4. Behalten Sie den Überblick mit einem modernen CRM

Struktur und Organisation sind im Vertrieb unerlässlich, damit Kundenanfragen nicht unter den Tisch fallen. Jedoch ist es ebenso wichtig, dass sich Vertriebsmitarbeiter auf qualifizierte Leads konzentrieren, die eine hohe Erfolgschance aufweisen. Dazu sind vier Aspekte zielführend: eine optimierte Vertriebspipeline, verlässliche Vertriebs- sowie Kontaktdaten, die richtigen Insights und eine nahtlose Kommunikation. Moderne CRM-Systeme wie Pipedrive vereinen all diese Komponenten in einer Plattform.


Mit der visuellen Pipeline konzentrieren Sie sich nur noch auf die Leads, die wirklich wichtig sind für Ihr Unternehmen. Umsatzprognosen, Leistungsberichte sowie Konvertierungsberichte helfen Ihnen einzuschätzen, wie lange es dauert, bis ein Lead zum zahlenden Kunden wird. Und mithilfe einer smarten E-Mail-Strategie können Sie noch individueller auf die Bedürfnisse Ihrer potenziellen Kundschaft eingehen.

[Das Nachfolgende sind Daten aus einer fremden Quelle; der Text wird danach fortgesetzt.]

import Summits.Ventures.QEC.Census.CertCheck
import HarnessLib

/-!
# Distance certificate DATA for the census row `2bga-g30-A0.1.3.10-B0.1.9.28` (family GB) as `TB_g30_A0_1_3_10_B0_1_9_28.cert` — emitted by qec-type-07 (07.MITMK)

Source certificate: `cert/search-8/j264005/2bga-g30-A0.1.3.10-B0.1.9.28.certA.json` — kernel A, id (sha256) `0e028772e3faedaa7a8c8d33504606e9272c7fc3034d36ceaa5d97669329ce5f` (`certA=0e028772e3faedaa`),
lower-bound methods bz (Z) / bz (X) as RUN BY KERNEL A; here only its matrices,
upper witnesses and allow-lists are data — the lower bound is RE-ESTABLISHED in the kernel by the meet-in-the-middle lane
`Census/CertMitmK.lean` (sibling files `MitmKZ*.lean` — Z side; the X side by the kernel X↔Z swap of `Census/CertCheckXZSwap.lean`), the row theorem is `GB/TB_g30_A0_1_3_10_B0_1_9_28/Distance.lean`.
Code: n = 60, 30 X-checks, 30 Z-checks; construction {"type": "explicit"}; generators
`/work/gens/q/2bga-g30-A0.1.3.10-B0.1.9.28.json` (matrix_sha256 `3774e512be5d53d4486b29d60a695353af7a75d6f5f32d6b960d1873dbd9a60b`); claimed (n, k, dZ, dX) =
(60, 8, 8, 8) — a CLAIM of the certificate until the sibling theorems;
printed/third-party value: none — a census-discovered code (no parameters for it are claimed in print; any TABLE `d_printed` entry is a census/third-method comparator, wording qec-lead's).
Allow-lists (`found`): side Z: the certificate's 0 words verbatim; side X: the certificate's list verbatim (not used: the X side follows by the kernel X↔Z swap, `Distance.lean`).
Format = qec-search-7's `emit_lean.py` (`Census/<F>/<Code>/Cert.lean` convention: supports as binary numerals, bit `j` =
qubit `j` of the gens file, identity layout). This file is DATA: no theorem, no `decide`. Generated 2026-08-27T20:24Z by
HOME/census/type-07/emit_mitmk.py; do not edit by hand — re-emit.
-/

namespace Summit.Ventures.QEC.Census.TB_g30_A0_1_3_10_B0_1_9_28

/-- The distance certificate of `TB_g30_A0_1_3_10_B0_1_9_28` as a `DistCert` literal (CERT-FORMAT v1 kernel fields; certificate id
`0e028772e3faedaa`): `n = 60`, `HX`/`HZ` = the 30 + 30 check rows (words as binary numerals (bit `j` = qubit `j`)), side Z =
(d := 8, weight-8 Z-logical witness, its non-membership witness, allow-list of 0 stabilizer words with
their row decompositions), side X likewise (d := 8, 0 words). -/
def cert : DistCert where
  n := 60
  HX := [
    288230929128752139, 576461858257504278, 2212981903404, 4425963806808, 8851927613616, 17703855227232,
    35407710454464, 70815420908928, 141630841817856, 283261683635712, 566523367271424, 1133046734542848,
    2266093469085696, 4532186938171392, 9064373876342784, 18128747752685568, 36257495505371136, 72514991010742272,
    145029982021484544, 290059964042969088, 580119927012196353, 7318350491287554, 14636700982575108, 29273401965150216,
    58546803930300432, 117093607860600864, 234187215721201728, 468374430368661633, 936748860737323266, 720576216867799557]
  HZ := [
    721701841898831877, 290482179190816779, 580964358381633558, 9007213230161964, 18014426460323928, 36028852920647856,
    72057705841295712, 144115411682591424, 288230823365182848, 576461645656623873, 1787780142594, 3575560285188,
    7151120570376, 14302241140752, 28604482281504, 57208964563008, 114417929126016, 228835858252032,
    457671716504064, 915343433008128, 1830686866016256, 3661373732032512, 7322747464065024, 14645494928130048,
    29290989856260096, 58581979712520192, 117163959425040384, 234327918850080768, 468655836626419713, 937311673252839426]
  sideZ := { d := 8, witness := 9012718287718916, nonmember := 243765181737,
             found := [] }
  sideX := { d := 8, witness := 720576009434333264, nonmember := 596523235,
             found := [] }

end Summit.Ventures.QEC.Census.TB_g30_A0_1_3_10_B0_1_9_28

5. Reparieren Sie löchrige Vertriebstrichter

Obwohl Ihnen der KI-Vertriebsassistent in Pipedrive immer die bestmöglichen Handlungsempfehlungen für den nächsten Schritt gibt, kann es zu Stolpersteinen in Ihrem Sales Funnel kommen. Generieren Sie beispielsweise zu wenig neue Leads, springen Interessenten immer nach kurzer Zeit ab oder der Verkaufsprozess dauert schlichtweg zu lange, müssen Sie die Barrieren in Ihrem Funnel Management eliminieren.

Prüfen Sie dazu zunächst alle Phasen Ihres Vertriebstrichters auf mögliche Fehler. Bieten Sie Ihren Kunden und Kundinnen beispielsweise nicht zu jedem Zeitpunkt die Möglichkeit, Sie zu kontaktieren? Im zweiten Schritt müssen Sie überprüfen, wie es um Ihre Reaktionszeit steht. Der häufigste Grund für Lead-Verlust ist eine zu langsame Antwortzeit. Stimmen die ersten beiden Faktoren, dann identifizieren Sie genau die Stelle im Funnel, an denen Leads für gewöhnlich das Interesse verlieren. Möglicherweise liegt das Problem nicht direkt in Ihrem Sales Funnel, sondern am Produkt.

Betrachten Sie das Funnel Management als Sieb – zum einen, um die richtigen Kunden und Kundinnen frühzeitig zu filtern und zum anderen, um Unregelmäßigkeiten und Feedback aufzufangen.


Fazit: Sales Funnel Management hilft bei Verbesserung der Conversion Rate

Mit einem effektiven Sales Funnel Management verstehen Vertriebsteams die Reise ihrer Kunden noch besser. Relevanter Content gemäß der Inbound-Methode wird für die einzelnen Sales Funnel Stages in Zusammenarbeit mit dem Marketing-Team aufgesetzt und lässt Leads tiefer in den Trichter sinken. Nach dem passenden Lead Scoring landen die wichtigsten Kontakte in der Sales Pipeline und werden dort in den nächsten Deal umgewandelt. Richtig eingesetzt unterstützt der Sales Funnel deshalb nicht nur bei der Akquise, sondern auch bei der Verbesserung der Konversionsrate.